2000/XP by contrast had strict user mode/kernel mode isolation, processes had their own virtual memory, and kernel address space was protected (making monkey-patching more difficult). In XP in particular they also started to adopt Driver Signature Enforcement, which at that time brought a cultural rather than technical shift (i.e. everyone knew it would eventually be mandatory, and so started to tighten processes).

Vista then made things even better with Mandatory Driver Signing (64-bit), PatchGuard + ASLR (i.e. no more monkey-patching the kernel), Code Integrity Checks (corruption detection), WDDM for more stable graphics drivers, and shifted some other drivers to user mode (soft failures instead of BSODs).

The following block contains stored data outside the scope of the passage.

open scoped Classical in
/-- The value of `HAMCIRCUIT.boolIndicator` at the code of the matrix graph is `HAM_m x`.
[cite: Karp1972, §4 Main Theorem problem 10] -/
theorem boolIndicator_encode (m : ℕ) (x : Fin m × Fin m → Bool) :
    HAMCIRCUIT.boolIndicator (encodingGraph.encode ⟨m, grOf m x⟩) = hamFn m x := by
  have hiff : encodingGraph.encode ⟨m, grOf m x⟩ ∈ HAMCIRCUIT ↔ (grOf m x).IsHamiltonian :=
    encodingGraph.mem_toLanguage_iff _ _
  unfold hamFn
  by_cases hH : (grOf m x).IsHamiltonian
  · rw [show HAMCIRCUIT.boolIndicator (encodingGraph.encode ⟨m, grOf m x⟩) = true from
      (Set.mem_iff_boolIndicator _ _).1 (hiff.2 hH)]
    exact (decide_eq_true hH).symm
  · have h1 : HAMCIRCUIT.boolIndicator (encodingGraph.encode ⟨m, grOf m x⟩) ≠ true :=
      fun h => hH (hiff.1 ((Set.mem_iff_boolIndicator _ _).2 h))
    rw [Bool.eq_false_iff.2 h1]
    exact (decide_eq_false hH).symm

/-- The constant-`0` gate is the arity-`0` disjunction, a gate of `tcBasis`. [folklore] -/
theorem const_false_mem_tcBasis : (⟨0, fun _ => false⟩ : GateFn) ∈ tcBasis := by
  have : (⟨0, fun _ => false⟩ : GateFn) = GateFn.or 0 := by
    simp only [GateFn.or]
    exact Sigma.ext rfl (heq_of_eq (funext fun v => by simp))
  rw [this]
  exact acBasis_subset_tcBasis (Or.inr (Set.mem_iUnion.2 ⟨0, Or.inr rfl⟩))

/-- `{∧₂, ∨₂, ¬} ⊆ tcBasis`. [folklore] -/
theorem deMorganBasis_subset_tcBasis : deMorganBasis ⊆ tcBasis := by
  intro f hf
  simp only [deMorganBasis, Set.mem_insert_iff, Set.mem_singleton_iff] at hf
  refine acBasis_subset_tcBasis ?_
  rcases hf with rfl | rfl | rfl
  · exact Or.inr (Set.mem_iUnion.2 ⟨2, Or.inl rfl⟩)
  · exact Or.inr (Set.mem_iUnion.2 ⟨2, Or.inr rfl⟩)
  · exact Or.inl rfl

/-- `HAM_0 ≡ false` (the graph on no vertices is not Hamiltonian in Mathlib). [folklore] -/
theorem hamFn_zero (x : Fin 0 × Fin 0 → Bool) : hamFn 0 x = false := by
  unfold hamFn
  rw [decide_eq_false_iff_not]
  intro h
  obtain ⟨a, -⟩ := h (by simp)
  exact a.elim0

/-- The constant-`b` gate is in `B₂`. [folklore] -/
theorem const_gate_mem_B2 (b : Bool) : (⟨0, fun _ => b⟩ : GateFn) ∈ B2 := by
  show (0 : ℕ) ≤ 2
  omega

/-- The constant circuit is over `B₂` and over `tcBasis`. [folklore] -/
theorem const_isOver_B2 (ι : Type*) (b : Bool) : (Circuit.const ι b).IsOver B2 := by
  intro g hg
  simp only [Circuit.const, List.mem_singleton] at hg
  subst hg
  exact const_gate_mem_B2 b

/-- The constant-`true` gate is the arity-`0` conjunction, a gate of `tcBasis`. [folklore] -/
theorem const_true_mem_tcBasis : (⟨0, fun _ => true⟩ : GateFn) ∈ tcBasis := by
  have : (⟨0, fun _ => true⟩ : GateFn) = GateFn.and 0 := by
    simp only [GateFn.and]
    exact Sigma.ext rfl (heq_of_eq (funext fun v => by simp))
  rw [this]
  exact acBasis_subset_tcBasis (Or.inr (Set.mem_iUnion.2 ⟨0, Or.inl rfl⟩))

/-- The constant circuit is over `tcBasis`. [folklore] -/
theorem const_isOver_tcBasis (ι : Type*) (b : Bool) : (Circuit.const ι b).IsOver tcBasis := by
  intro g hg
  simp only [Circuit.const, List.mem_singleton] at hg
  subst hg
  cases b
  · exact const_false_mem_tcBasis
  · exact const_true_mem_tcBasis

/-- **String circuits give matrix circuits (over `B₂`).** If `HAMCIRCUIT ∈ P/poly` then `HAM_m`
has polynomial-size matrix-input `B₂`-circuits: hard-wire the header of the code, read the
adjacency block off the matrix (one `∨₂` per off-diagonal entry, the constant `0` on the
diagonal), and run the string circuit of length `codeLen m`. [cite: AroraBarak2009, Def. 6.5 and §0.1] -/
theorem polySize_B2_of_mem_PPoly (h : HAMCIRCUIT ∈ PPoly) : PolySize B2 := by
  obtain ⟨p, hp⟩ := Set.mem_iUnion.1 h
  obtain ⟨D, hD, hdec⟩ := hp
  -- size polynomial: `q + p ∘ q` with `q = X² + 2X + 4 ≥ codeLen`
  let q : Polynomial ℕ := X * X + 2 * X + 4
  have hq : ∀ m, codeLen m ≤ q.eval m := fun m => by
    simp only [q, eval_add, eval_mul, eval_X, eval_ofNat]
    exact codeLen_le m
  refine ⟨q + p.comp q, fun m => ?_⟩
  set N := codeLen m with hN
  have hcomp := (cktSize_codeBits m).comp (Circuit.cktSize_eval (D N) (hD N).1)
  -- the composite computes `HAM_m`
  have hval : ∀ x : Fin m × Fin m → Bool,
      (D N).eval (fun j : Fin N => codeBit m j x) = hamFn m x := by
    intro x
    have h1 : (fun j : Fin N => codeBit m j x) =
        fun j : Fin N => (encodingGraph.encode ⟨m, grOf m x⟩)[(j : ℕ)]'(by
          rw [length_encode]; exact j.2) := funext fun j => codeBit_eq_getElem m j x
    rw [h1, eval_family_cast D _ (length_encode m (grOf m x)), hdec, boolIndicator_encode]
  obtain ⟨C, hCB, hCs, hCe⟩ := (hcomp.congr fun x _ => hval x).toCircuit
  refine ⟨C, hCB, hCs.trans ?_, hCe⟩
  rw [eval_add, eval_comp]
  exact Nat.add_le_add (hq m) (((hD N).2).trans (natPoly_eval_mono p (hq m)))

/-- Matrix `B₂`-circuits give matrix `tcBasis`-circuits (`{∧₂, ∨₂, ¬} ⊆ tcBasis`, Jukna's
`12 s + 3` simulation of `B₂` by `{∧₂, ∨₂, ¬}`; at `m = 0` the constant circuit). [cite: Jukna2012, §1.2] -/
theorem polySize_tcBasis_of_polySize_B2 (h : PolySize B2) : PolySize tcBasis := by
  obtain ⟨p, hp⟩ := h
  refine ⟨12 * p + 3, fun m => ?_⟩
  obtain ⟨C, hCB, hCs, hCe⟩ := hp m
  rcases Nat.eq_zero_or_pos m with rfl | hm
  · refine ⟨Circuit.const _ false, const_isOver_tcBasis _ false, ?_, fun x => ?_⟩
    · simp
    · rw [Circuit.eval_const, hamFn_zero]
  · obtain ⟨C', hB', hf', hs'⟩ := C.exists_deMorgan_of_B2 hCB (⟨0, hm⟩, ⟨0, hm⟩) hCe
    refine ⟨C', hB'.mono deMorganBasis_subset_tcBasis, hs'.trans ?_, hf'⟩
    simp only [eval_add, eval_mul, eval_ofNat]
    omega

/-! ### From matrix circuits over `tcBasis` to `B₂`-circuits on `Fin (m * m)` (Muroga) -/

/-- "HAM has polynomial-size `B`-circuits on the linearised matrix `Fin (m * m)`". [folklore] -/
def PolySizeLin (B : Set GateFn) : Prop :=
  ∃ p : Polynomial ℕ, ∀ m : ℕ, ∃ C : Circuit (Fin (m * m)),
    C.IsOver B ∧ C.size ≤ p.eval m ∧
      C.Computes fun y => hamFn m fun q => y (finProdFinEquiv q)

/-- The threshold-gadget size of `TC0SubsetNC1.lean` (Muroga weights + carry-save addition).
[cite: Vollmer1999, Theorem 1.24] -/
noncomputable def gadgetSize (N : ℕ) : ℕ := N * 1 + wsumSize N (Nat.log 2 (N + 1).factorial + 1)

/-- **Threshold circuits with few GATES are `B₂`-circuits with few gates** (on `Fin n` inputs):
a `tcBasis`-circuit with `s` gates on `n` inputs — whose majority gates may read wires with
arbitrary multiplicities, i.e. are arbitrary-weight thresholds of `≤ n + s` distinct wires — is
simulated by a `B₂`-circuit with `≤ s · (gadgetSize (n + s) + 1)` gates, by Muroga's weight bound
and iterated addition (the size half of `TC⁰ ⊆ NC¹`). [cite: Vollmer1999, §4.5.2 Cor. 4.35] -/
theorem exists_B2_of_tcBasis {n : ℕ} (C : Circuit (Fin n)) (hC : C.IsOver tcBasis) :
    ∃ C' : Circuit (Fin n), C'.IsOver B2 ∧ C'.size ≤ C.size * (gadgetSize (n + C.size) + 1) ∧
      C'.Computes C.eval := by
  have h := Circuit.acRealOver_B2_of_tcBasis_of_gadget
    (fun N => 1 + wsumDepth N (Nat.log 2 (N + 1).factorial + 1)) gadgetSize
    (fun N M hM w θ => ncVec_threshold_logDepth N M hM w θ) C hC (le_refl (n + C.size))
  obtain ⟨C', hB, -, hs, hf⟩ := h.toCircuit
  exact ⟨C', hB, hs, hf⟩

/-- `gadgetSize` is polynomially bounded. [cite: Vollmer1999, Theorem 1.24] -/
theorem exists_poly_gadgetSize : ∃ q : Polynomial ℕ, ∀ N, gadgetSize N ≤ q.eval N :=
  threshold_gadget_size_bound

/-- **Matrix `tcBasis`-circuits give linearised `B₂`-circuits of polynomial size.** [folklore] -/
theorem polySizeLin_B2_of_polySize_tcBasis (h : PolySize tcBasis) : PolySizeLin B2 := by
  obtain ⟨p, hp⟩ := h
  obtain ⟨g, hg⟩ := exists_poly_gadgetSize
  -- `N₁ = m² + |C₁| ≤ r m`, total `≤ p m · (g (r m) + 1)`
  let r : Polynomial ℕ := X * X + p
  refine ⟨p * (g.comp r + 1), fun m => ?_⟩
  obtain ⟨C, hCB, hCs, hCe⟩ := hp m
  -- A1: rewire the matrix circuit to the linearised inputs
  have h1 : CktSize tcBasis (fun (y : Fin (m * m) → Bool) (_ : Unit) =>
      C.eval fun q => y (finProdFinEquiv q)) C.size :=
    (Circuit.cktSize_eval C hCB).rewire fun q => finProdFinEquiv q
  obtain ⟨C₁, h₁B, h₁s, h₁e⟩ := h1.toCircuit
  -- A2: Muroga simulation over `B₂`
  obtain ⟨C₂, h₂B, h₂s, h₂e⟩ := exists_B2_of_tcBasis C₁ h₁B
  refine ⟨C₂, h₂B, h₂s.trans ?_, fun y => ?_⟩
  · have hN : m * m + C₁.size ≤ r.eval m := by
      simp only [r, eval_add, eval_mul, eval_X]
      exact Nat.add_le_add_left (h₁s.trans hCs) _
    have hgad : gadgetSize (m * m + C₁.size) ≤ (g.comp r).eval m := by
      rw [eval_comp]
      exact (hg _).trans (natPoly_eval_mono g hN)
    rw [eval_mul, eval_add, eval_one]
    exact Nat.mul_le_mul (h₁s.trans hCs) (Nat.succ_le_succ hgad)
  · rw [h₂e y, h₁e y, hCe]


/-! ### From linearised `B₂`-circuits to string circuits: `HAMCIRCUIT ∈ P/poly` -/

section Strings

variable (m : ℕ)

/-- `codeLen m = |hdr m| + m²` (definitional). [folklore] -/
theorem codeLen_eq : codeLen m = (hdr m).length + m * m := rfl

/-- The position of adjacency bit `k` in a code of length `codeLen m`. [folklore] -/
def blkPos (k : Fin (m * m)) : Fin (codeLen m) :=
  ⟨(hdr m).length + k, by rw [codeLen_eq]; omega⟩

The official sales pitch of ME over 98 SE was: System Restore (new), System File Protection (technically ported from 2K, but new for the 9x line), faster boot (due to real-mode DOS being removed), Automatic Updates, Movie Maker, and improved home networking. It was a big upgrade for people coming from 98 and still a minor upgrade from 98 SE (which a lot of people skipped, even though it was a substantial improvement for just $20 upgrade cost).

PS - Vista moving to WDDM for graphics drivers, which everyone takes for granted today, is much of the reason why it was SO poorly received upon released. Vendors moved both to WDDM and in some cases to x64 for the first time, and it was a buggy mess there for at least a year -- which was blamed on Vista.

brudgers•6mo ago
In my experience, it wasn’t bad.

It was just fine.

I ran AutoCad Architectural Desktop on a Toshiba Satellite under it…

But my guess is that most people ran worse software, had less experience with computers, had lots of shovelware sludge running in the background…and less ram.

mobilio•6mo ago
For me - many games runs on DOS.

So in 98SE i can choose to boot in DOS and then type Win to run Windows or run some DOS game.

Also there was specific software that runs only on DOS like SoftICE.

LargoLasskhyfv•6mo ago
It wasn't bad when you had hardware which had drivers made for ME, or the hardware was supported sufficiently by ME itself. And only used software which didn't rely on kludges which didn't work under ME(anymore).

Which wasn't the reality for most users of the patchworked systems common and available at the time.